Yang demikian itu lebih utama (bagimu) dan lebih
baik akibatnya. [QS An Nisaa: 59]
Dan firman-Nya:
ﻭَﻣَﺎ ﻛَﺎﻥَ ﻟِﻤُﺆْﻣِﻦٍ ﻭَﻻَ ﻣُﺆْﻣِﻨَﺔٍ ﺇِﺫَﺍ ﻗَﻀَﻰ ﺍﻟﻠَّﻪُ ﻭَﺭَﺳُﻮﻟُﻪُ ﺃَﻣْﺮًﺍ ﺃَﻥْ ﻳَﻜُﻮﻥَ ﻟَﻬُﻢُ ﺍﻟْﺨِﻴَﺮَﺓُ
ﻣِﻦْ ﺃَﻣْﺮِﻫِﻢْ ﻭَﻣَﻦْ ﻳَﻌْﺺِ ﺍﻟﻠَّﻪَ ﻭَﺭَﺳُﻮﻟَﻪُ ﻓَﻘَﺪْ ﺿَﻞَّ ﺿَﻼَﻻً ﻣُﺒِﻴﻨًﺎ ﴿ ۳٦ ﴾ ]ﺍﻷﺣﺰﺍﺏ :
۳٦ [
] 36 ] Dan tidaklah patut bagi laki-laki yang mu’min
dan tidak (pula) bagi perempuan yang mu’min,
apabila Allah dan Rasul-Nya telah menetapkan suatu
ketetapan, akan ada bagi mereka pilihan (yang lain)

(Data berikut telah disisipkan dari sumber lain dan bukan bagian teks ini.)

/-- **The Karchmer–Wigderson linear map** `L : M → GF(2) × (GF(2)²)^{2s+1}` of `C`:
first coordinate `ε`, then the `2s + 1` pairs. [folklore] -/
def kwL : KwSpace n C.size →ₗ[ZMod 2] ZMod 2 × (Fin (2 * C.size + 1) → ZMod 2 × ZMod 2) :=
  LinearMap.prod epsF (LinearMap.pi fun j => LinearMap.prod (kwRow C j.val).1 (kwRow C j.val).2)

/-- Coordinate `j` of the second component of `kwL`. [folklore] -/
theorem kwL_snd_mk (v : KwSpace n C.size) (k : ℕ) (hk : k < 2 * C.size + 1) :
    (kwL C v).2 ⟨k, hk⟩ = ((kwRow C k).1 v, (kwRow C k).2 v) := rfl

/-- Row `2m` is the even pair of gate `m`. [folklore] -/
theorem kwRow_even (m : ℕ) (hm : m < C.size) : kwRow C (2 * m) = gateRow C ⟨m, hm⟩ false := by
  unfold kwRow
  rw [dif_pos (show 2 * m / 2 < C.size by omega)]
  congr 1
  · exact Fin.ext (show 2 * m / 2 = m by omega)
  · exact decide_eq_false (by omega)

/-- Row `2m + 1` is the odd pair of gate `m`. [folklore] -/
theorem kwRow_odd (m : ℕ) (hm : m < C.size) : kwRow C (2 * m + 1) = gateRow C ⟨m, hm⟩ true := by
  unfold kwRow
  rw [dif_pos (show (2 * m + 1) / 2 < C.size by omega)]
  congr 1
  · exact Fin.ext (show (2 * m + 1) / 2 = m by omega)
  · exact decide_eq_true (by omega)

/-- Row `2s` is the output pair. [folklore] -/
theorem kwRow_out : kwRow C (2 * C.size) = outRow C := by
  unfold kwRow
  rw [dif_neg (show ¬ 2 * C.size / 2 < C.size by omega)]

/-- The gate equations for `ŷ` characterise the true transcript (adapted from the `hiff` step of
`CircuitArith.eval_validPoly`). [folklore] -/
theorem gateEqs_iff_transcript (z : Fin n → Bool) (y : Fin C.size → Bool) :
    (∀ m : Fin C.size, y m = (C.gates[m.val]'m.isLt).op fun a => bwval z y ((C.gates[m.val]'m.isLt).args a)) ↔
      List.ofFn y = transcript z [] C.gates := by
  -- adapted from Literature.Computability.AlgebraicComplexity.CircuitArith.eval_validPoly
  have hgv : ∀ m : Fin C.size,
      ((C.gates[m.val]'m.isLt).op fun a => bwval z y ((C.gates[m.val]'m.isLt).args a)) =
        gateValue z (List.ofFn y) (C.gates[m.val]'m.isLt) := fun m => by
    unfold gateValue; congr 1; funext a; exact bwval_eq_wireVal z y _
  simp only [hgv]
  constructor
  · intro h
    refine eq_transcript_of_gate_equations C z (List.ofFn y) List.length_ofFn fun j hj => ?_
    have hj' : j < C.size := hj
    rw [List.getD_eq_getElem _ _ (by simpa using hj'), List.getElem_ofFn]
    exact h ⟨j, hj'⟩
  · intro h m
    have := getD_transcript_eq_gateValue C z m.val m.isLt
    rw [← h, List.getD_eq_getElem _ _ (by simp), List.getElem_ofFn] at this
    exact this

tentang urusan mereka. Dan barangsiapa
mendurhakai Allah dan Rasul-Nya maka sungguhlah
dia telah sesat, sesat yang nyata. [QS Al Ahzaab: 36]
Dan firman-Nya:
ﻓَﻼَ ﻭَﺭَﺑِّﻚَ ﻻَ ﻳُﺆْﻣِﻨُﻮﻥَ ﺣَﺘَّﻰ ﻳُﺤَﻜِّﻤُﻮﻙَ ﻓِﻴﻤَﺎ ﺷَﺠَﺮَ ﺑَﻴْﻨَﻬُﻢْ ﺛُﻢَّ ﻻَ ﻳَﺠِﺪُﻭﺍ ﻓِﻲ ﺃَﻧْﻔُﺴِﻬِﻢْ
ﺣَﺮَﺟًﺎ ﻣِﻤَّﺎ ﻗَﻀَﻴْﺖَ ﻭَﻳُﺴَﻠِّﻤُﻮﺍ ﺗَﺴْﻠِﻴﻤًﺎ ﴿٦٥﴾ ] ﺍﻟﻨﺴﺎﺀ : ٦٥ [
] 65 ] Maka demi Tuhanmu, mereka (pada hakekatnya)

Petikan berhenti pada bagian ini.